• **Source material**

import Summits.BirchSwinnertonDyer.BirchSwinnertonDyer.Theorems.ByReductionTypeAtTwoRankOneAtTwoOffBigImageOddLocalEngineStepB
import HarnessLib

/-!
# Route `ByReductionTypeAtTwo`, crux `RankOneAtTwoOffBigImageOddLocal` (stmt-BirchSwinnertonDyer-23716), line
# `refined_kolyvagin_tamagawa_shift_at_two` — ENGINE PORT `c₀ ↦ h₀` (regular element), §I / §I′ regular supply by RAMIFIED INERTIA (card E1c′)

Lead prover `prover-cruxlead-stmt-BirchSwinnertonDyer-23716-g0` (2026-08-28), landing the crux-plan g6 ENGINE QUARRY
`Cruxes/RankOneAtTwoOffBigImageOddLocal/RefinedKolyvaginEngineG6.lean` (planner `cruxplan-…-23716-refined-kolyvag-9ff2fe475f-g6`, v10, ≈2800 lines,
rc 0 / 0 sorry; `Cruxes/` files are not importable, so the lead COPIES the proofs into `Theorems/` — card «LEAD QUICKSTART (g6)» Q2 #3 / Q4) as
`--supports stmt-BirchSwinnertonDyer-23716` helpers, continuing `…Engine{Dictionary,Parity,Cyclotomic,CyclotomicBasis,GoursatLift,Chebotarev,RegularSupply,
RegularLift}.lean`.  The engine port = kernel-closable item #3 of the pen's order (PEN-PICK-23716 ADD-4): Kolyvagin primes whose Frobenius is a REGULAR
element `h₀` (det `−1`, trace `0`, odd mod `2`; LOSSLESS local Kummer maps by R1/LKL) instead of complex conjugation `c₀` (which loses the top bit at
`Δ > 0`, residual 24883), with McCallum's exact local orders — the supply the line's filtered stubs `…WithOn Φ_reg Ω` consume (card #7
`regular-frobenius-kolyvagin-primes-pos-disc`).  THIS FILE: §I — a second, character-free road to the regular lift: for a Heegner/door field `K` with an odd RAMIFIED prime, the image `G ⊂ Aut(E[n]) × Gal(K/ℚ)` contains `(1, τ)` (`exists_smul_torsion_eq_self_and_not_mem_range`, `exists_smul_eq_addAut_and_not_mem_range` from `ρ̄_{E,n}` onto, `exists_eq_mul_absGaloisRestrict`, `exists_mul_absGaloisRestrict_smul_eq_addAut`); §I′ — the discriminant form via the tree's `ShimuraKolyvaginImageDisjoint.exists_absGaloisRestrict_smul_eq` (`ρ̄_{E,n}(res Γ_K) = ρ̄_{E,n}(Γ_ℚ)`): `exists_mul_absGaloisRestrict_smul_eq_addAut_of_dvd_discr / _of_doorAdmissible / _of_heegner` — EVERY additive automorphism of `E[n]` is `c₀ · res ρ₀` for some `ρ₀ ∈ Γ_K`.

Statements and proofs are the quarry's VERBATIM (namespace moved to `…Theorems.OffBigImageOddLocalAtTwo.Engine`).  Nothing here proves the crux,
`BSDp W 2`, BSD or the summit; no registered stub is discharged (engine inputs only).  BSD is not proved.

Refs: [GrossLMS1991] §3 (3.1)–(3.3), §9; [McCallumLMS1991] §3 (Cor. 3.2, Prop. 3.1), §5; [SilvermanAEC2009] III.7–III.8, VII–VIII; Serre (1972) §5.3.
-/

set_option linter.dupNamespace false -- tree convention: `Summit.BirchSwinnertonDyer.BirchSwinnertonDyer.Theorems` (summit = sub-problem)
set_option autoImplicit false

noncomputable section

namespace Summit.BirchSwinnertonDyer.BirchSwinnertonDyer.Theorems.OffBigImageOddLocalAtTwo.Engine

/-! ## §I  Regular supply by RAMIFIED INERTIA (card E1c′, PROVED): `(1, τ) ∈ G` for every Heegner field with an odd ramified prime

(`K : Type` in universe `0`, as in the skeleton's stubs `∀ (K : Type) [Field K] [NumberField K], IsImaginaryQuadratic K → Odd (NumberField.discr K) → …`
and as required by the tree's `exists_mem_inertia_not_mem_range`.) -/

section RegularSupplyI

open scoped Pointwise
open WeierstrassCurve NumberField IsDedekindDomain Field
open Literature.NumberTheory.GaloisRepresentations Literature.NumberTheory.EllipticCurves Literature.NumberTheory

variable {W : WeierstrassCurve ℚ} {K : Type} [Field K] [NumberField K]

/-- Group lemma: if `φ : G ↠ H` kills some `g ∉ U`, every `R : H` lifts OUTSIDE `U`. [folklore] -/
theorem exists_apply_eq_and_not_mem {G H : Type*} [Group G] [Group H] (φ : G →* H)
    (hφ : Function.Surjective φ) (U : Subgroup G) {g : G} (hgU : g ∉ U) (hg : φ g = 1) (R : H) :
    ∃ h : G, φ h = R ∧ h ∉ U := by
  obtain ⟨h₁, rfl⟩ := hφ R
  by_cases h₁U : h₁ ∈ U
  · refine ⟨h₁ * g, by rw [map_mul, hg, mul_one], fun hmem ↦ hgU ?_⟩
    have := U.mul_mem (U.inv_mem h₁U) hmem
    rwa [inv_mul_cancel_left] at this
  · exact ⟨h₁, rfl, h₁U⟩

/-- **E1c′ (inertia).**  At a place `v` of GOOD reduction of `E/ℚ` with `n ∉ v` under which `K` has a UNIQUE prime `w` of residue
degree `1` (for `[K:ℚ] = 2`: `v` ramifies in `K`), some `g ∈ Γ_ℚ` acts TRIVIALLY on `E(ℚ̄)[n]` (inertia at good `v ∤ n`,
`smul_geomTorsion_eq_of_mem_inertia`, AEC VII.4.1) and restricts NON-trivially to `K` (`exists_mem_inertia_not_mem_range`,
Neukirch I.§9).  In the language of §C/§G: the graph group `G ≤ Aut(E[n]) × Gal(K/ℚ)` contains `(1, τ)`, so §C's dichotomy is
decided WITHOUT the character classification of §B/§G. [cite: SilvermanAEC2009, VII.4.1] [cite: NeukirchANT1999, I.§9] -/
theorem exists_smul_torsion_eq_self_and_not_mem_range [W.IsElliptic] {n : ℤ}
    {v : HeightOneSpectrum (𝓞 ℚ)} (hgood : W.HasGoodReductionAt v) (hn : (n : 𝓞 ℚ) ∉ v.asIdeal)
    {w : HeightOneSpectrum (𝓞 K)} (hw : w.asIdeal.under (𝓞 ℚ) = v.asIdeal)
    (huniq : ∀ w' : HeightOneSpectrum (𝓞 K), w'.asIdeal.under (𝓞 ℚ) = v.asIdeal → w' = w)
    (hf : w.asIdeal.inertiaDeg (𝓞 ℚ) = 1) (hH : (absGaloisRestrict ℚ K).range ≠ ⊤) :
    ∃ g : absoluteGaloisGroup ℚ, g ∉ (absGaloisRestrict ℚ K).range ∧
      ∀ P : geomTorsion W n, g • P = P := by
  classical
  obtain ⟨𝔔, h𝔔⟩ := HeightOneSpectrum.primesAbove_nonempty w
  have h𝔓 := comap_absIntegersMap_mem_primesAbove hw h𝔔
  obtain ⟨g, hgI, hgU⟩ := exists_mem_inertia_not_mem_range (F := ℚ) (M := K) hw huniq h𝔔 hf hH
  exact ⟨g, hgU, fun P ↦ W.smul_geomTorsion_eq_of_mem_inertia hgood hn h𝔓 hgI P⟩

/-- **E1c′ (regular supply).**  With the mod-`n` representation SURJECTIVE onto `Aut(E(ℚ̄)[n])` (the crux's full-2-adic-image
binder at `n = 2^{M+1}`) and a ramified good place as above, EVERY additive automorphism `A` of `E(ℚ̄)[n]` — in particular the
regular involution `[[1,1],[0,-1]]` of any basis — is the action of some `h₀ ∈ Γ_ℚ` restricting NON-trivially to `K`. [folklore] -/
theorem exists_smul_eq_addAut_and_not_mem_range [W.IsElliptic] {n : ℤ} (hsurj : W.HasSurjectiveModNGaloisRep n)
    {v : HeightOneSpectrum (𝓞 ℚ)} (hgood : W.HasGoodReductionAt v) (hn : (n : 𝓞 ℚ) ∉ v.asIdeal)
    {w : HeightOneSpectrum (𝓞 K)} (hw : w.asIdeal.under (𝓞 ℚ) = v.asIdeal)
    (huniq : ∀ w' : HeightOneSpectrum (𝓞 K), w'.asIdeal.under (𝓞 ℚ) = v.asIdeal → w' = w)
    (hf : w.asIdeal.inertiaDeg (𝓞 ℚ) = 1) (hH : (absGaloisRestrict ℚ K).range ≠ ⊤)
    (A : AddAut (geomTorsion W n)) :
    ∃ h₀ : absoluteGaloisGroup ℚ, h₀ ∉ (absGaloisRestrict ℚ K).range ∧
      ∀ P : geomTorsion W n, h₀ • P = A P := by
  obtain ⟨g, hgU, hg⟩ := exists_smul_torsion_eq_self_and_not_mem_range hgood hn hw huniq hf hH
  have hg1 : galoisRepTorsion W n g = 1 :=
    Multiplicative.toAdd.injective (AddEquiv.ext fun P ↦ by rw [galoisRepTorsion_apply]; exact hg P)
  obtain ⟨h₀, hh₀, hU⟩ :=
    exists_apply_eq_and_not_mem (galoisRepTorsion W n) hsurj _ hgU hg1 (Multiplicative.ofAdd A)
  refine ⟨h₀, hU, fun P ↦ ?_⟩
  rw [← galoisRepTorsion_apply, hh₀]
  rfl

/-- Index two: two elements outside `Γ_K ≤ Γ_ℚ` differ by an element of `Γ_K` — `h₀ = c₀ · res ρ₀`. [folklore] -/
theorem exists_eq_mul_absGaloisRestrict (hK2 : Module.finrank ℚ K = 2) {c₀ h₀ : absoluteGaloisGroup ℚ}
    (hc₀ : c₀ ∉ (absGaloisRestrict ℚ K).range) (hh₀ : h₀ ∉ (absGaloisRestrict ℚ K).range) :
    ∃ ρ₀ : absoluteGaloisGroup K, h₀ = c₀ * absGaloisRestrict ℚ K ρ₀ := by
  have hidx : (absGaloisRestrict ℚ K).range.index = 2 :=
    (index_range_absGaloisRestrict_eq_finrank ℚ K).trans hK2
  have hmem : c₀⁻¹ * h₀ ∈ (absGaloisRestrict ℚ K).range := by
    rw [Subgroup.mul_mem_iff_of_index_two hidx, Subgroup.inv_mem_iff]
    exact ⟨fun h ↦ absurd h hc₀, fun h ↦ absurd h hh₀⟩
  obtain ⟨ρ₀, hρ₀⟩ := hmem
  refine ⟨ρ₀, ?_⟩
  change absGaloisRestrict ℚ K ρ₀ = c₀⁻¹ * h₀ at hρ₀
  rw [hρ₀, mul_inv_cancel_left]

/-- **E1c′ assembled for an imaginary quadratic `K`:** with complex conjugation `c₀`, surjectivity of `ρ_{E,n}` and a good place
`v ∤ n` ramified in `K`, every `A ∈ Aut(E(ℚ̄)[n])` is the action of `h₀ = c₀ · res ρ₀` for some `ρ₀ ∈ Γ_K` — the input `ρ₀` of
§H `exists_galoisElement_regular_rat` (take `n = 2^{M+1}` or `2^M` and `A` regular). [folklore] -/
theorem exists_mul_absGaloisRestrict_smul_eq_addAut [W.IsElliptic] (hK : IsImaginaryQuadratic K)
    {c₀ : absoluteGaloisGroup ℚ} (hc₀ : IsComplexConjugation (Rat.castHom ℝ) c₀)
    {n : ℤ} (hsurj : W.HasSurjectiveModNGaloisRep n)
    {v : HeightOneSpectrum (𝓞 ℚ)} (hgood : W.HasGoodReductionAt v) (hn : (n : 𝓞 ℚ) ∉ v.asIdeal)
    {w : HeightOneSpectrum (𝓞 K)} (hw : w.asIdeal.under (𝓞 ℚ) = v.asIdeal)
    (huniq : ∀ w' : HeightOneSpectrum (𝓞 K), w'.asIdeal.under (𝓞 ℚ) = v.asIdeal → w' = w)
    (hf : w.asIdeal.inertiaDeg (𝓞 ℚ) = 1) (A : AddAut (geomTorsion W n)) :
    ∃ ρ₀ : absoluteGaloisGroup K, ∀ P : geomTorsion W n, (c₀ * absGaloisRestrict ℚ K ρ₀) • P = A P := by
  haveI : IsTotallyComplex K := hK.2
  have hc₀U : c₀ ∉ (absGaloisRestrict ℚ K).range :=
    hc₀.not_mem_range_absGaloisRestrict (L := K) IsTotallyComplex.isComplex
  have hH : (absGaloisRestrict ℚ K).range ≠ ⊤ := fun h ↦ hc₀U (h ▸ Subgroup.mem_top c₀)
  obtain ⟨h₀, hh₀U, hh₀⟩ := exists_smul_eq_addAut_and_not_mem_range hsurj hgood hn hw huniq hf hH A
  obtain ⟨ρ₀, rfl⟩ := exists_eq_mul_absGaloisRestrict hK.1 hc₀U hh₀U
  exact ⟨ρ₀, hh₀⟩

end RegularSupplyI

/-! ## §I′  Regular supply from a RAMIFIED prime of `K` — discriminant form, via the tree's
`ShimuraKolyvaginImageDisjoint.exists_absGaloisRestrict_smul_eq` (Gross 1991 §9: `ρ̄_{E,n}(res Γ_K) = ρ̄_{E,n}(Γ_ℚ)`). -/

section RegularSupplyI2

open WeierstrassCurve NumberField IsDedekindDomain Field
open Literature.NumberTheory.GaloisRepresentations Literature.NumberTheory.EllipticCurves Literature.NumberTheory
open Summit.BirchSwinnertonDyer.BirchSwinnertonDyer.Theorems

universe u

variable {W : WeierstrassCurve ℚ} {K : Type u} [Field K] [NumberField K]

/-- **E1c′ (discriminant form).**  `[K:ℚ] = 2`, a prime `q ∣ d_K` with `q ∤ N_E`, `q ∤ n`, and `ρ̄_{E,n}` SURJECTIVE onto
`Aut(E(ℚ̄)[n])`: for ANY `c₀ ∈ Γ_ℚ` and ANY additive automorphism `A` of `E(ℚ̄)[n]` some `ρ₀ ∈ Γ_K` has
`c₀ · res ρ₀` acting as `A` — because `ρ̄(res Γ_K) = ρ̄(Γ_ℚ)` (tree `ShimuraKolyvaginImageDisjoint.exists_absGaloisRestrict_smul_eq`,
applied to `c₀⁻¹ γ₁` with `ρ̄(γ₁) = A`).  No hypothesis on `c₀`. [cite: GrossLMS1991, §9 (PDF p. 227, before Prop. 9.1)] -/
theorem exists_mul_absGaloisRestrict_smul_eq_addAut_of_dvd_discr [W.IsElliptic]
    (hK2 : Module.finrank ℚ K = 2) {q : ℕ} (hq : q.Prime) (hqd : (q : ℤ) ∣ NumberField.discr K)
    (hqN : ¬ q ∣ W.conductorNorm ℤ) {n : ℤ} (hqn : ¬ (q : ℤ) ∣ n)
    (hsurj : W.HasSurjectiveModNGaloisRep n) (c₀ : absoluteGaloisGroup ℚ)
    (A : AddAut (geomTorsion W n)) :
    ∃ ρ₀ : absoluteGaloisGroup K, ∀ P : geomTorsion W n,
      (c₀ * absGaloisRestrict ℚ K ρ₀) • P = A P := by
  obtain ⟨γ₁, hγ₁⟩ := hsurj (Multiplicative.ofAdd A)
  obtain ⟨g, hg⟩ := ShimuraKolyvaginImageDisjoint.exists_absGaloisRestrict_smul_eq W K hK2 hq hqd
    hqN hqn (c₀⁻¹ * γ₁)
  refine ⟨g, fun P ↦ ?_⟩
  rw [mul_smul, hg, ← mul_smul, mul_inv_cancel_left, ← galoisRepTorsion_apply, hγ₁]
  rfl

/-- **E1c′ in the skeleton's vocabulary.**  For `K` imaginary quadratic with `d_K` DOOR-ADMISSIBLE for `E` (so `d_K ≡ 1 (mod 8)` is
odd and `E` has good reduction at every prime `q ∣ d_K`) and `ρ̄_{E,2^k}` surjective, EVERY additive automorphism of `E(ℚ̄)[2^k]`
is the action of `c₀ · res ρ₀` for some `ρ₀ ∈ Γ_K` — for ANY `c₀ ∈ Γ_ℚ` (in the engine: complex conjugation).  Some prime
divides `d_K` (Minkowski, tree `exists_prime_dvd_discr`); it is odd, hence prime to `2^k`, and of good reduction, hence prime
to `N_E` (`dvd_conductorNorm_iff_not_hasGoodReductionAtPrime`). [cite: GrossLMS1991, §9 (PDF p. 227, before Prop. 9.1)] -/
theorem exists_mul_absGaloisRestrict_smul_eq_addAut_of_doorAdmissible [W.IsElliptic] [W.IsGloballyMinimal]
    (hK : IsImaginaryQuadratic K) (hD : RankOneAtTwoOneDoor.DoorAdmissible W (NumberField.discr K))
    {k : ℕ} (hsurj : W.HasSurjectiveModNGaloisRep ((2 ^ k : ℕ) : ℤ)) (c₀ : absoluteGaloisGroup ℚ)
    (A : AddAut (geomTorsion W ((2 ^ k : ℕ) : ℤ))) :
    ∃ ρ₀ : absoluteGaloisGroup K, ∀ P : geomTorsion W ((2 ^ k : ℕ) : ℤ),
      (c₀ * absGaloisRestrict ℚ K ρ₀) • P = A P := by
  have hK2 : Module.finrank ℚ K = 2 := hK.1
  obtain ⟨q, hq, hqd⟩ := ShimuraKolyvaginImageDisjoint.exists_prime_dvd_discr K (by omega)
  obtain ⟨-, -, h8, hgoodAll, -⟩ := hD
  haveI : Fact q.Prime := ⟨hq⟩
  have hgood : W.HasGoodReductionAtPrime q := hgoodAll q hq hqd ⟨hq⟩
  have hqN : ¬ q ∣ W.conductorNorm ℤ := fun h ↦
    (W.dvd_conductorNorm_iff_not_hasGoodReductionAtPrime q).mp h hgood
  have hq2 : q ≠ 2 := by
    rintro rfl
    have h2 : (2 : ℤ) ∣ NumberField.discr K := by exact_mod_cast hqd
    omega
  have hqn : ¬ (q : ℤ) ∣ ((2 ^ k : ℕ) : ℤ) := by
    intro h
    have h' : q ∣ 2 ^ k := by exact_mod_cast h
    exact hq2 ((Nat.prime_dvd_prime_iff_eq hq Nat.prime_two).mp (hq.dvd_of_dvd_pow h'))
  exact exists_mul_absGaloisRestrict_smul_eq_addAut_of_dvd_discr hK2 hq hqd hqN hqn hsurj c₀ A

/-- **E1c′ for the big-image stubs S3/S4/S5** (binders `IsImaginaryQuadratic K`, `Odd d_K`, `SatisfiesHeegnerHypothesis N_E K`, `ρ̄_{E,2^k}` onto):
every additive automorphism of `E(ℚ̄)[2^k]` is the action of `c₀ · res ρ₀`, `ρ₀ ∈ Γ_K`, for ANY `c₀`.  The ramified prime: some `q ∣ d_K`
(Minkowski); `q ∤ N_E` because the primes of `N_E` split (Heegner) while `q` ramifies (tree `ShimuraKolyvaginImageInputs.exists_prime_dvd_discr_not_dvd`);
`q` odd because `d_K` is. [cite: GrossLMS1991, §9 (PDF p. 227, before Prop. 9.1)] -/
theorem exists_mul_absGaloisRestrict_smul_eq_addAut_of_heegner [W.IsElliptic]
    (hK : IsImaginaryQuadratic K) (hodd : Odd (NumberField.discr K))
    (hH : SatisfiesHeegnerHypothesis (W.conductorNorm ℤ) K)
    {k : ℕ} (hsurj : W.HasSurjectiveModNGaloisRep ((2 ^ k : ℕ) : ℤ)) (c₀ : absoluteGaloisGroup ℚ)
    (A : AddAut (geomTorsion W ((2 ^ k : ℕ) : ℤ))) :
    ∃ ρ₀ : absoluteGaloisGroup K, ∀ P : geomTorsion W ((2 ^ k : ℕ) : ℤ),
      (c₀ * absGaloisRestrict ℚ K ρ₀) • P = A P := by
  have hK2 : Module.finrank ℚ K = 2 := hK.1
  obtain ⟨q, hq, hqd, hqN⟩ := ShimuraKolyvaginImageInputs.exists_prime_dvd_discr_not_dvd K hK2
    (N := W.conductorNorm ℤ) ∅ (by simp) (fun ℓ hℓ hℓN _ ↦ hH ℓ hℓ hℓN)
  have hq2 : q ≠ 2 := by
    rintro rfl
    have h2 : (2 : ℤ) ∣ NumberField.discr K := by exact_mod_cast hqd
    exact (Int.not_even_iff_odd.mpr hodd) (even_iff_two_dvd.mpr h2)
  have hqn : ¬ (q : ℤ) ∣ ((2 ^ k : ℕ) : ℤ) := by
    intro h
    have h' : q ∣ 2 ^ k := by exact_mod_cast h
    exact hq2 ((Nat.prime_dvd_prime_iff_eq hq Nat.prime_two).mp (hq.dvd_of_dvd_pow h'))
  exact exists_mul_absGaloisRestrict_smul_eq_addAut_of_dvd_discr hK2 hq hqd hqN hqn hsurj c₀ A

end RegularSupplyI2

end Summit.BirchSwinnertonDyer.BirchSwinnertonDyer.Theorems.OffBigImageOddLocalAtTwo.Engine

end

• **Exercise objective**
Wherever the word "folklore" shows up in the material, copy the line it is on.

• **Output**
/-- Group lemma: if `φ : G ↠ H` kills some `g ∉ U`, every `R : H` lifts OUTSIDE `U`. [folklore] -/
regular involution `[[1,1],[0,-1]]` of any basis — is the action of some `h₀ ∈ Γ_ℚ` restricting NON-trivially to `K`. [folklore] -/
/-- Index two: two elements outside `Γ_K ≤ Γ_ℚ` differ by an element of `Γ_K` — `h₀ = c₀ · res ρ₀`. [folklore] -/
§H `exists_galoisElement_regular_rat` (take `n = 2^{M+1}` or `2^M` and `A` regular). [folklore] -/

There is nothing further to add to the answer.